I am currently using Prodigy for small to medium size tasks, and I am evaluating it for a large scale annotation platform in my company. Not being able to trust the tool to actually annotate your full dataset is a problem. Being able to break the app by refreshing the page, and this not being considered a bug, is also not reassuring.

Please address these issues.

Hi! The default batch size is 10 examples, and each request asks for a single batch – so 110 examples (assuming there are no duplicates and no existing answers in the dataset) would mean that 11 batches were sent out but didn't come back answered.

The underlying problem here is that if you have multiple annotators working on the same data and a batch is sent out, Prodigy has no way of knowing whether it's coming back or not. Maybe someone is still working on it, maybe they're offline – it's not tracking the user in the app. So by default, the server will not re-send a batch to prevent duplicate annotations.

However, the batches are not gone or lost, and Prodigy keeps a very detaild record of the examples and annotations via the hashes it assigns. So if you restart the server, the unannotated examples are added back to the queue. Alternatively, you can also make your stream "infinite" and assume that examples that are not in the dataset yet after the first iteration should be sent out again until all hashes are in the dataset. Here's a code example that shows the idea. This works well for a finite stream that you don't necessarily need to annotate in order.

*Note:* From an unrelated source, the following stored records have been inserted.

import Literature.IUT.LogThetaLattice.PacketLogVolumes
import HarnessLib

/-!
# [IUTchIII] Remark 3.9.7 (ii), (iii): the extended log-volume of relatively compact subsets / collections is
# an EXTENSION of the log-volume — consistency and elementary properties (proof-only companion)

S. Mochizuki, *Inter-universal Teichmüller theory III*, kurims manuscript (May 2020), Remark 3.9.7, pp. 146–147
[claim: Mochizuki2012, status: disputed]: (ii) "one may consider the log-volume of more general, say,
relatively compact subsets `E ⊆ 𝓘^ℚ((−))` … simply by defining the log-volume of `E` to be the infimum of the
log-volumes of the sets `E* ∈ 𝕄(𝓘^ℚ((−)))` such that `E ⊆ E*`. This definition means that one must allow for the
possibility that the log-volume of `E` is `−∞`"; (iii) the same for collections `{E_{v_ℚ}}_{v_ℚ}` dominated by a
global region, "the infimum of the log-volumes of the collections … `{E*_{v_ℚ}}` … such that `E_{v_ℚ} ⊆ E*_{v_ℚ}`".
abc-iut-L6-t4 typed both as REAL `EReal`-valued definitions (`logVolumeOfRelCompact M μlog E`,
`globalLogVolumeOfCollection μlog incl E`, `PacketLogVolumes.lean` p404053) and proved monotonicity of the first.

THIS FILE records the sanity clauses the printed "simply by defining" presupposes (plan/L6/SUBDAG-IUTchIII-Prop-39.md,
Remarks census; seat abc-iut-w5-d178):
* `logVolumeOfRelCompact_le_of_mem` — for `E* ∈ 𝕄` with `E ⊆ E*`, the extended log-volume of `E` is `≤ μ^log(E*)`;
* **`logVolumeOfRelCompact_eq_of_mem`** — the extension AGREES with `μ^log` on `𝕄` itself whenever `μ^log` is
  monotone on `𝕄` (the infimum over `E* ⊇ E`, `E* ∈ 𝕄`, is attained at `E* = E`): it is an extension, not a
  redefinition;
* `logVolumeOfRelCompact_eq_top_iff` — the value is `+∞` exactly when NO `E* ∈ 𝕄` contains `E` (so for relatively
  compact `E` inside some compact open region the value is `< +∞`); the printed "possibility … `−∞`" is the value
  `⊥` of `EReal`, attained e.g. when `μ^log` is unbounded below on the covers;
* `globalLogVolumeOfCollection_le_of_dominating` / `…_mono` — the collection version is bounded by the global
  log-volume of any dominating global region and is monotone in the collection.
Elementary order theory (`sInf` on `EReal`); no new definitions; nothing here bears on [IUTchIII] Cor. 3.12.
-/

namespace Literature.IUT.LogThetaLattice

universe u v

/-! ### Remark 3.9.7 (ii) -/

section RelCompact

variable {X : Type u} (M : Set (Set X)) (μlog : Set X → ℝ)

/-- Any admissible cover bounds the extended log-volume: `E ⊆ E* ∈ 𝕄 ⇒ μ^log_ext(E) ≤ μ^log(E*)`.
[claim: Mochizuki2012, status: disputed] -/
theorem logVolumeOfRelCompact_le_of_mem {E Estar : Set X} (hM : Estar ∈ M) (hE : E ⊆ Estar) :
    logVolumeOfRelCompact M μlog E ≤ ((μlog Estar : ℝ) : EReal) :=
  sInf_le ⟨Estar, ⟨hM, hE⟩, rfl⟩

/-- **Consistency of Remark 3.9.7 (ii)**: on a region `E ∈ 𝕄` the extended log-volume IS `μ^log(E)`, provided
`μ^log` is monotone on `𝕄` (as every log-volume of a measure is): the definition "infimum of the log-volumes of
the sets `E* ∈ 𝕄` such that `E ⊆ E*`" extends, and does not alter, the log-volume of Proposition 3.9.
[claim: Mochizuki2012, status: disputed] -/
theorem logVolumeOfRelCompact_eq_of_mem (hmono : ∀ A ∈ M, ∀ B ∈ M, A ⊆ B → μlog A ≤ μlog B)
    {E : Set X} (hE : E ∈ M) :
    logVolumeOfRelCompact M μlog E = ((μlog E : ℝ) : EReal) := by
  refine le_antisymm (logVolumeOfRelCompact_le_of_mem M μlog hE le_rfl) ?_
  refine le_sInf ?_
  rintro _ ⟨Estar, ⟨hM, hsub⟩, rfl⟩
  exact EReal.coe_le_coe_iff.mpr (hmono E hE Estar hM hsub)

/-- The extended log-volume is `+∞` exactly when no region of `𝕄` contains `E` (empty infimum); in particular
it is `< +∞` for every `E` contained in some `E* ∈ 𝕄` — e.g. relatively compact `E` in a space exhausted by
compact open regions. [claim: Mochizuki2012, status: disputed] -/
theorem logVolumeOfRelCompact_eq_top_iff (E : Set X) :
    logVolumeOfRelCompact M μlog E = ⊤ ↔ ∀ Estar ∈ M, ¬ E ⊆ Estar := by
  constructor
  · intro h Estar hM hsub
    have hle := logVolumeOfRelCompact_le_of_mem M μlog hM hsub
    rw [h, top_le_iff] at hle
    exact EReal.coe_ne_top _ hle
  · intro h
    unfold logVolumeOfRelCompact
    have hempty : ((fun Estar => ((μlog Estar : ℝ) : EReal)) '' {Estar | Estar ∈ M ∧ E ⊆ Estar}) = ∅ := by
      rw [Set.image_eq_empty]
      ext Estar
      simp only [Set.mem_setOf_eq, Set.mem_empty_iff_false, iff_false, not_and]
      exact fun hM hsub => h Estar hM hsub
    rw [hempty, sInf_empty]

/-- The extended log-volume of a region contained in an admissible one is a real number or `−∞`, never `+∞`.
[claim: Mochizuki2012, status: disputed] -/
theorem logVolumeOfRelCompact_lt_top_of_subset {E Estar : Set X} (hM : Estar ∈ M) (hE : E ⊆ Estar) :
    logVolumeOfRelCompact M μlog E < ⊤ :=
  lt_of_le_of_lt (logVolumeOfRelCompact_le_of_mem M μlog hM hE) (EReal.coe_lt_top _)

end RelCompact

/-! ### Remark 3.9.7 (iii) -/

section Collections

variable {VQ : Type u} {Region : VQ → Type v} {X : VQ → Type v}
variable (μlog : ∀ vQ, Region vQ → ℝ) (incl : ∀ vQ, Region vQ → Set (X vQ))

/-- Any dominating global region bounds the extended log-volume of a collection:
`(∀ v_ℚ, E_{v_ℚ} ⊆ S_{v_ℚ}) ⇒ μ^log_ext({E_{v_ℚ}}) ≤ μ^log_{A,𝕍_ℚ}(S)`. [claim: Mochizuki2012, status: disputed] -/
theorem globalLogVolumeOfCollection_le_of_dominating (E : ∀ vQ, Set (X vQ)) (S : GlobalRegion μlog)
    (hS : ∀ vQ, E vQ ⊆ incl vQ (S.1 vQ)) :
    globalLogVolumeOfCollection μlog incl E ≤ ((globalLogVolume μlog S : ℝ) : EReal) :=
  sInf_le ⟨S, hS, rfl⟩

/-- Monotonicity of Remark 3.9.7 (iii) in the collection: `E ⊆ E'` componentwise ⇒ `μ^log_ext(E) ≤ μ^log_ext(E')`
(every global region dominating `E'` dominates `E`). [claim: Mochizuki2012, status: disputed] -/
theorem globalLogVolumeOfCollection_mono {E E' : ∀ vQ, Set (X vQ)} (h : ∀ vQ, E vQ ⊆ E' vQ) :
    globalLogVolumeOfCollection μlog incl E ≤ globalLogVolumeOfCollection μlog incl E' := by
  apply sInf_le_sInf
  rintro _ ⟨S, hS, rfl⟩
  exact ⟨S, fun vQ => (h vQ).trans (hS vQ), rfl⟩

/-- **Consistency of Remark 3.9.7 (iii)**: for the collection underlying a global region `S` itself, the extended
log-volume IS `μ^log_{A,𝕍_ℚ}(S)` whenever the global log-volume is monotone with respect to componentwise inclusion
of the underlying subsets (as sums of monotone local log-volumes are). [claim: Mochizuki2012, status: disputed] -/
theorem globalLogVolumeOfCollection_eq_of_globalRegion
    (hmono : ∀ S T : GlobalRegion μlog, (∀ vQ, incl vQ (S.1 vQ) ⊆ incl vQ (T.1 vQ)) →
      globalLogVolume μlog S ≤ globalLogVolume μlog T)
    (S : GlobalRegion μlog) :
    globalLogVolumeOfCollection μlog incl (fun vQ => incl vQ (S.1 vQ)) =
      ((globalLogVolume μlog S : ℝ) : EReal) := by
  refine le_antisymm (globalLogVolumeOfCollection_le_of_dominating μlog incl _ S fun vQ => le_rfl) ?_
  refine le_sInf ?_
  rintro _ ⟨T, hT, rfl⟩
  exact EReal.coe_le_coe_iff.mpr (hmono S T hT)

end Collections

end Literature.IUT.LogThetaLattice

We'll also be adding a new feature that's a bit more complex and lets you enforce the exact ordering of batches that are sent out – see this thread for a more in-depth discussion. If this setting is enabled, the server would then always respond with the same batch until it has received the answers for it. However, the trade-off is that you can end up with duplicates if two people annotate in the same session (e.g. both accessing the app without a session name appended to the URL). So this way of handling the stream would work best if your annotators are all annotating the same data in their own separatre sessions (overlapping feed) and it's important that examples go out in the exact order they're loaded in.